#### Data in this exercise:
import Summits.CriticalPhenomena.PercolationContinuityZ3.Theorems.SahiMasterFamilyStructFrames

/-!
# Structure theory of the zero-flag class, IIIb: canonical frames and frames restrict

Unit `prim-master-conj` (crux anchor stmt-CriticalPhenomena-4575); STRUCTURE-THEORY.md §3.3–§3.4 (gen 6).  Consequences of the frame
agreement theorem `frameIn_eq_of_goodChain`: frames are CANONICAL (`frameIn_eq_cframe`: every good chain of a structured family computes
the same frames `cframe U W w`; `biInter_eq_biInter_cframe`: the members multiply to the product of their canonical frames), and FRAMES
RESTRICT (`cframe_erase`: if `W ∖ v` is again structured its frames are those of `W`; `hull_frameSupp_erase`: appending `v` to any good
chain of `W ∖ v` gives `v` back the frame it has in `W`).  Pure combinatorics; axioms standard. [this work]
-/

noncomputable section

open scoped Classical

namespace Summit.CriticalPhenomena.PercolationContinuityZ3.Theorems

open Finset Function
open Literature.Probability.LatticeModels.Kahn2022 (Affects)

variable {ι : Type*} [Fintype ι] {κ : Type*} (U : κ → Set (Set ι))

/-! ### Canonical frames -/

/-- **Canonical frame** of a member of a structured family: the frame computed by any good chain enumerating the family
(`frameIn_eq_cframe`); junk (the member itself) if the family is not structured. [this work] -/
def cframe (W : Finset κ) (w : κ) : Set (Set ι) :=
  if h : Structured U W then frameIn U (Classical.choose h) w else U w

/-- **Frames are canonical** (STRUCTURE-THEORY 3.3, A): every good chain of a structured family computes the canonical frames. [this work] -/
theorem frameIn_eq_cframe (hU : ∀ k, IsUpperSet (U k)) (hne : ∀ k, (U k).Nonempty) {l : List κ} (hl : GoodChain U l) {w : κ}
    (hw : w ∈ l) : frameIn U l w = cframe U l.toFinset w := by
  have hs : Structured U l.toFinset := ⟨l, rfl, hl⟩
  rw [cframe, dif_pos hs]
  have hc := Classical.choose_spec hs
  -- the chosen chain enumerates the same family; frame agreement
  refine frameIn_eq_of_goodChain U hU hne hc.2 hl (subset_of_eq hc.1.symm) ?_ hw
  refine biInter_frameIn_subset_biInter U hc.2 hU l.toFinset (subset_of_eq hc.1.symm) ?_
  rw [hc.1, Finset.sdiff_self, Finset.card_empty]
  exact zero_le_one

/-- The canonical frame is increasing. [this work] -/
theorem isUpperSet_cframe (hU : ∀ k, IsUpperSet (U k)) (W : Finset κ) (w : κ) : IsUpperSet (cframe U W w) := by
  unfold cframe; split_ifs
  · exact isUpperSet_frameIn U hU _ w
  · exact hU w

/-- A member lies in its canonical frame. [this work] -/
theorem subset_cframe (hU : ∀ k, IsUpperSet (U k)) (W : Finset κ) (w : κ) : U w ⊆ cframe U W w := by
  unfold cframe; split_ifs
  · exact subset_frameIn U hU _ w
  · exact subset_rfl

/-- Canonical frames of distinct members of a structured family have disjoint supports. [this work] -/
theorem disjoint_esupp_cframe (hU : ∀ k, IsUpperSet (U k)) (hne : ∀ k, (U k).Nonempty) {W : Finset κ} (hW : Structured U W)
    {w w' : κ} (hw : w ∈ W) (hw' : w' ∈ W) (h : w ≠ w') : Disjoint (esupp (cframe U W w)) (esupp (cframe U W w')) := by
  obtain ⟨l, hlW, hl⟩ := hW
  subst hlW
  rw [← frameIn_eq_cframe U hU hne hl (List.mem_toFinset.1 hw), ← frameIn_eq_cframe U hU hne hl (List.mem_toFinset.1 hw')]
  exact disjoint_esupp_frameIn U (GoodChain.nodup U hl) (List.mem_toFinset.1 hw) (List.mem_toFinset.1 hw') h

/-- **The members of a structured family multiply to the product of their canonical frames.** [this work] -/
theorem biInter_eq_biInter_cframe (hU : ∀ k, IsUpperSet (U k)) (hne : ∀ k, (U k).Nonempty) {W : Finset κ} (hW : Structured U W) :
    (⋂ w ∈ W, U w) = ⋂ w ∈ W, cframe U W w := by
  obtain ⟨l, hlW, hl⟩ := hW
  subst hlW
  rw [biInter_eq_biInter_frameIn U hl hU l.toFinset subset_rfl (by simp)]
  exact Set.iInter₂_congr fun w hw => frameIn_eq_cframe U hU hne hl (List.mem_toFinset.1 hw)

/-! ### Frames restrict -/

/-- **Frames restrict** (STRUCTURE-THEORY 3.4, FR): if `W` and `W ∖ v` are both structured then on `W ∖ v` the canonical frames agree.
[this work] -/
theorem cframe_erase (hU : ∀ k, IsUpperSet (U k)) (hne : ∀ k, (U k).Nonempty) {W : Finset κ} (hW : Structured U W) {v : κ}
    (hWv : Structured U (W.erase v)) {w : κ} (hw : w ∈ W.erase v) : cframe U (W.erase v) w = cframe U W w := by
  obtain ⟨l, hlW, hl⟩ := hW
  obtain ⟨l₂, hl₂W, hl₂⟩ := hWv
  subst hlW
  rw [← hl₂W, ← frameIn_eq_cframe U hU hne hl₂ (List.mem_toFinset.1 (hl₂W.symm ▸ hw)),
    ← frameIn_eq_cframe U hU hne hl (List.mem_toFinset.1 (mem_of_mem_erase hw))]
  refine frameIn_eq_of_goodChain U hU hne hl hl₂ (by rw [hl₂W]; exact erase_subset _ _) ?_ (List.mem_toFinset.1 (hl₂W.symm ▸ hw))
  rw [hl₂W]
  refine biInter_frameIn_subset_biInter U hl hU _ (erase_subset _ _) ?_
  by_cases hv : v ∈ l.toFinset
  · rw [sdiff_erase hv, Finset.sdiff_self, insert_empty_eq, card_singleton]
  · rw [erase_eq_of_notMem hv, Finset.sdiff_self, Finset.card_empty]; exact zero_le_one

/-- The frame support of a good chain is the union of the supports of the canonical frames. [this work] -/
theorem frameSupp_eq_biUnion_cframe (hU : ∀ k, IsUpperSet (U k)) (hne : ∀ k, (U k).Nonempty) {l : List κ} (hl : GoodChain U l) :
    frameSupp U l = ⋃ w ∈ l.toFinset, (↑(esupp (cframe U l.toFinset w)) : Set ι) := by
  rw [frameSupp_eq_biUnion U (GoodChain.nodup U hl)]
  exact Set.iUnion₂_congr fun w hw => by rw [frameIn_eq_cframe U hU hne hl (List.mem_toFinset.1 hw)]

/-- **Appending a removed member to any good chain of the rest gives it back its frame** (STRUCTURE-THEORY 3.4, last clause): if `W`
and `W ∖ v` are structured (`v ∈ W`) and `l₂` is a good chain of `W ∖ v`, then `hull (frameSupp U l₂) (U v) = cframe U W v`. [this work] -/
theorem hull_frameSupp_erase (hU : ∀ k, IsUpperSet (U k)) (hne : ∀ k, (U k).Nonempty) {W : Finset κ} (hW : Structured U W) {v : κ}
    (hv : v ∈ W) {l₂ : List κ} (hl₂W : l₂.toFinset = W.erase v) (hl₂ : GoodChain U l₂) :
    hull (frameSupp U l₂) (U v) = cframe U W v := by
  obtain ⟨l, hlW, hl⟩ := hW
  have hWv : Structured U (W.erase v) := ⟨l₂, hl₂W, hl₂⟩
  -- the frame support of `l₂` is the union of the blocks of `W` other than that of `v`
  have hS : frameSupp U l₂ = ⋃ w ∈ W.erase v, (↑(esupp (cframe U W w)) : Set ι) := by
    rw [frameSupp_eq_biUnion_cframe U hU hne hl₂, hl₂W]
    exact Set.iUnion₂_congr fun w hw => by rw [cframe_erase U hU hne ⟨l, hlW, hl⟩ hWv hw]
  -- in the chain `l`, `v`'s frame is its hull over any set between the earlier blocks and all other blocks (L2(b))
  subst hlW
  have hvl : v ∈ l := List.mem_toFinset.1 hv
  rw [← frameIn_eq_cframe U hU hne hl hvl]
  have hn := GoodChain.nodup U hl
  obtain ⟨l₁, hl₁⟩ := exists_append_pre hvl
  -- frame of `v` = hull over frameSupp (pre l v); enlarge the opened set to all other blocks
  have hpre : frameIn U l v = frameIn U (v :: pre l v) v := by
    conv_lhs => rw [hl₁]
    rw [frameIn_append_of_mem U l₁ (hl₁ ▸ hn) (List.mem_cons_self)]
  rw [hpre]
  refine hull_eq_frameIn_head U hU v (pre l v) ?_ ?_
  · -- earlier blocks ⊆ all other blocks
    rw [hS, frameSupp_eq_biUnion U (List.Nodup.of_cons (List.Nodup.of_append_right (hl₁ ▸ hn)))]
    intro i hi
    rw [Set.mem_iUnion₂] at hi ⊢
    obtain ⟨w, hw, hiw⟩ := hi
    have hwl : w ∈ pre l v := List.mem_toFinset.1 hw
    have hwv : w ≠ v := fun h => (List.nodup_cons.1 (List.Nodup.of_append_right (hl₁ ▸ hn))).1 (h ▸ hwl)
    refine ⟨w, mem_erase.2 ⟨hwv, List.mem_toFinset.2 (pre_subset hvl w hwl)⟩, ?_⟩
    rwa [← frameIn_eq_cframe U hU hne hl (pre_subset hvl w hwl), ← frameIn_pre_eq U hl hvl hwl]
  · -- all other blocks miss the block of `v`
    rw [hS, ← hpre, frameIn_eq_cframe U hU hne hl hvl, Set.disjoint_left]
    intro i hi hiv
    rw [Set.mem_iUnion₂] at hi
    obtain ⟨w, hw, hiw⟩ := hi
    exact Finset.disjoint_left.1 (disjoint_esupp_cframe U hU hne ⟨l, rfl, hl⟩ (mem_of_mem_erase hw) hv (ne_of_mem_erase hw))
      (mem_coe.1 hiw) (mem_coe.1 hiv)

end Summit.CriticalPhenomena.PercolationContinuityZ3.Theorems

#### Task statement:
Exactly as they appear, copy the lines of the listing above from the first through the one that contains "open scoped Classical", and nothing more.

#### Task solution:
import Summits.CriticalPhenomena.PercolationContinuityZ3.Theorems.SahiMasterFamilyStructFrames

/-!
# Structure theory of the zero-flag class, IIIb: canonical frames and frames restrict

Unit `prim-master-conj` (crux anchor stmt-CriticalPhenomena-4575); STRUCTURE-THEORY.md §3.3–§3.4 (gen 6).  Consequences of the frame
agreement theorem `frameIn_eq_of_goodChain`: frames are CANONICAL (`frameIn_eq_cframe`: every good chain of a structured family computes
the same frames `cframe U W w`; `biInter_eq_biInter_cframe`: the members multiply to the product of their canonical frames), and FRAMES
RESTRICT (`cframe_erase`: if `W ∖ v` is again structured its frames are those of `W`; `hull_frameSupp_erase`: appending `v` to any good
chain of `W ∖ v` gives `v` back the frame it has in `W`).  Pure combinatorics; axioms standard. [this work]
-/

noncomputable section

open scoped Classical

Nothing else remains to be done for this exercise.